* What is required *
Take the data from its first line. Print each line exactly until the line containing "hY hδ₀ htight" has been printed too.

* Provided records *
/-- **Convergence of the leftmost interface to SLE₃ from the two halves of CDHKS's proof, as
hypotheses about the leftmost interface only** (CDHKS 2014, Thm. 1 for the interface of §1: "We
assume `γ^δ` to be the rightmost (or the leftmost) interface"): if the laws of the leftmost
critical spin-Ising Dobrushin interfaces of a family of discrete Dobrushin data `E δ` of `(D; a, b)`
are tight for `δ ∈ (0, δ₀]` (CDHKS §2) and every weak subsequential limit of them along meshes
`u n → 0⁺` is the chordal SLE₃ law (CDHKS §3), then, SLE laws being unique (`IsSLECurve.map_eq`),
the leftmost interface converges in law to chordal SLE₃ in `D` from `a` to `b` as `δ → 0⁺`
(Prokhorov and the subsequence principle, `exists_tendstoLaw_of_isTightMeasureSet`; the
measurability clause of `ConvergesInLawToSLE` is automatic, `aemeasurable_isingZdDobrushinMeasure`).
PROVED. [cite: CDHKSCRAS2014, Thm. 1 and §3] -/
theorem convergesInLawToSLE_leftmostInterface_of_tight_of_ident
    {D : RandomPlanarGeometry.DobrushinDomain} {E : ℝ → DiscreteDobrushin}
    (htight : ∃ δ₀ > 0, IsTightMeasureSet
      (spinInterfaceLaw D E (fun δ => leftmostInterface (E δ)) '' Set.Ioc 0 δ₀))
    (hident : ∀ (u : ℕ → ℝ), Tendsto u atTop (𝓝[>] 0) →
      ∀ (ν : Measure (RandomPlanarGeometry.CurveClass ℂ)) [IsProbabilityMeasure ν],
        (∀ f : RandomPlanarGeometry.CurveClass ℂ →ᵇ ℝ,
          Tendsto (fun n => ∫ c, f c ∂spinInterfaceLaw D E (fun δ => leftmostInterface (E δ)) (u n))
            atTop (𝓝 (∫ c, f c ∂ν))) →
        RandomPlanarGeometry.IsSLELaw 3 D ν)
    (huniq : RandomPlanarGeometry.IsSLECurve.map_eq) :
    RandomPlanarGeometry.ConvergesInLawToSLE 3 D (Ωδ := fun _ => SpinConfig (Site 2))
      (fun δ σ => spinInterfaceCurve D δ (leftmostInterface (E δ) σ))
      (fun δ => isingZdDobrushinMeasure (E δ) criticalBetaTwo) := by
  have hY : ∀ δ, AEMeasurable (fun σ => spinInterfaceCurve D δ (leftmostInterface (E δ) σ))
      (isingZdDobrushinMeasure (E δ) criticalBetaTwo) :=
    fun δ => aemeasurable_isingZdDobrushinMeasure _ _ _
  obtain ⟨δ₀, hδ₀, htight⟩ := htight
  obtain ⟨ν, hν, hQ, hT⟩ := exists_tendstoLaw_of_isTightMeasureSet
    (Ωδ := fun _ => SpinConfig (Site 2))
    (P := fun δ => isingZdDobrushinMeasure (E δ) criticalBetaTwo)
    hY hδ₀ htight (fun ν => RandomPlanarGeometry.IsSLELaw 3 D ν)
    (fun u ν hu hν hf => by
      haveI := hν
      refine hident u hu ν fun f => ?_
      simpa only [spinInterfaceLaw, integral_map (hY _) f.continuous.aestronglyMeasurable]
        using hf f)
    (fun ν ν' _ _ h h' => RandomPlanarGeometry.IsSLELaw.unique huniq h h')
  obtain ⟨Γ, hΓ, rfl⟩ := hQ
  exact ⟨Γ, hΓ, Eventually.of_forall hY, hT Γ Process.preWienerMeasure hΓ.aemeasurable rfl⟩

* Exercise response *
/-- **Convergence of the leftmost interface to SLE₃ from the two halves of CDHKS's proof, as
hypotheses about the leftmost interface only** (CDHKS 2014, Thm. 1 for the interface of §1: "We
assume `γ^δ` to be the rightmost (or the leftmost) interface"): if the laws of the leftmost
critical spin-Ising Dobrushin interfaces of a family of discrete Dobrushin data `E δ` of `(D; a, b)`
are tight for `δ ∈ (0, δ₀]` (CDHKS §2) and every weak subsequential limit of them along meshes
`u n → 0⁺` is the chordal SLE₃ law (CDHKS §3), then, SLE laws being unique (`IsSLECurve.map_eq`),
the leftmost interface converges in law to chordal SLE₃ in `D` from `a` to `b` as `δ → 0⁺`
(Prokhorov and the subsequence principle, `exists_tendstoLaw_of_isTightMeasureSet`; the
measurability clause of `ConvergesInLawToSLE` is automatic, `aemeasurable_isingZdDobrushinMeasure`).
PROVED. [cite: CDHKSCRAS2014, Thm. 1 and §3] -/
theorem convergesInLawToSLE_leftmostInterface_of_tight_of_ident
    {D : RandomPlanarGeometry.DobrushinDomain} {E : ℝ → DiscreteDobrushin}
    (htight : ∃ δ₀ > 0, IsTightMeasureSet
      (spinInterfaceLaw D E (fun δ => leftmostInterface (E δ)) '' Set.Ioc 0 δ₀))
    (hident : ∀ (u : ℕ → ℝ), Tendsto u atTop (𝓝[>] 0) →
      ∀ (ν : Measure (RandomPlanarGeometry.CurveClass ℂ)) [IsProbabilityMeasure ν],
        (∀ f : RandomPlanarGeometry.CurveClass ℂ →ᵇ ℝ,
          Tendsto (fun n => ∫ c, f c ∂spinInterfaceLaw D E (fun δ => leftmostInterface (E δ)) (u n))
            atTop (𝓝 (∫ c, f c ∂ν))) →
        RandomPlanarGeometry.IsSLELaw 3 D ν)
    (huniq : RandomPlanarGeometry.IsSLECurve.map_eq) :
    RandomPlanarGeometry.ConvergesInLawToSLE 3 D (Ωδ := fun _ => SpinConfig (Site 2))
      (fun δ σ => spinInterfaceCurve D δ (leftmostInterface (E δ) σ))
      (fun δ => isingZdDobrushinMeasure (E δ) criticalBetaTwo) := by
  have hY : ∀ δ, AEMeasurable (fun σ => spinInterfaceCurve D δ (leftmostInterface (E δ) σ))
      (isingZdDobrushinMeasure (E δ) criticalBetaTwo) :=
    fun δ => aemeasurable_isingZdDobrushinMeasure _ _ _
  obtain ⟨δ₀, hδ₀, htight⟩ := htight
  obtain ⟨ν, hν, hQ, hT⟩ := exists_tendstoLaw_of_isTightMeasureSet
    (Ωδ := fun _ => SpinConfig (Site 2))
    (P := fun δ => isingZdDobrushinMeasure (E δ) criticalBetaTwo)
    hY hδ₀ htight (fun ν => RandomPlanarGeometry.IsSLELaw 3 D ν)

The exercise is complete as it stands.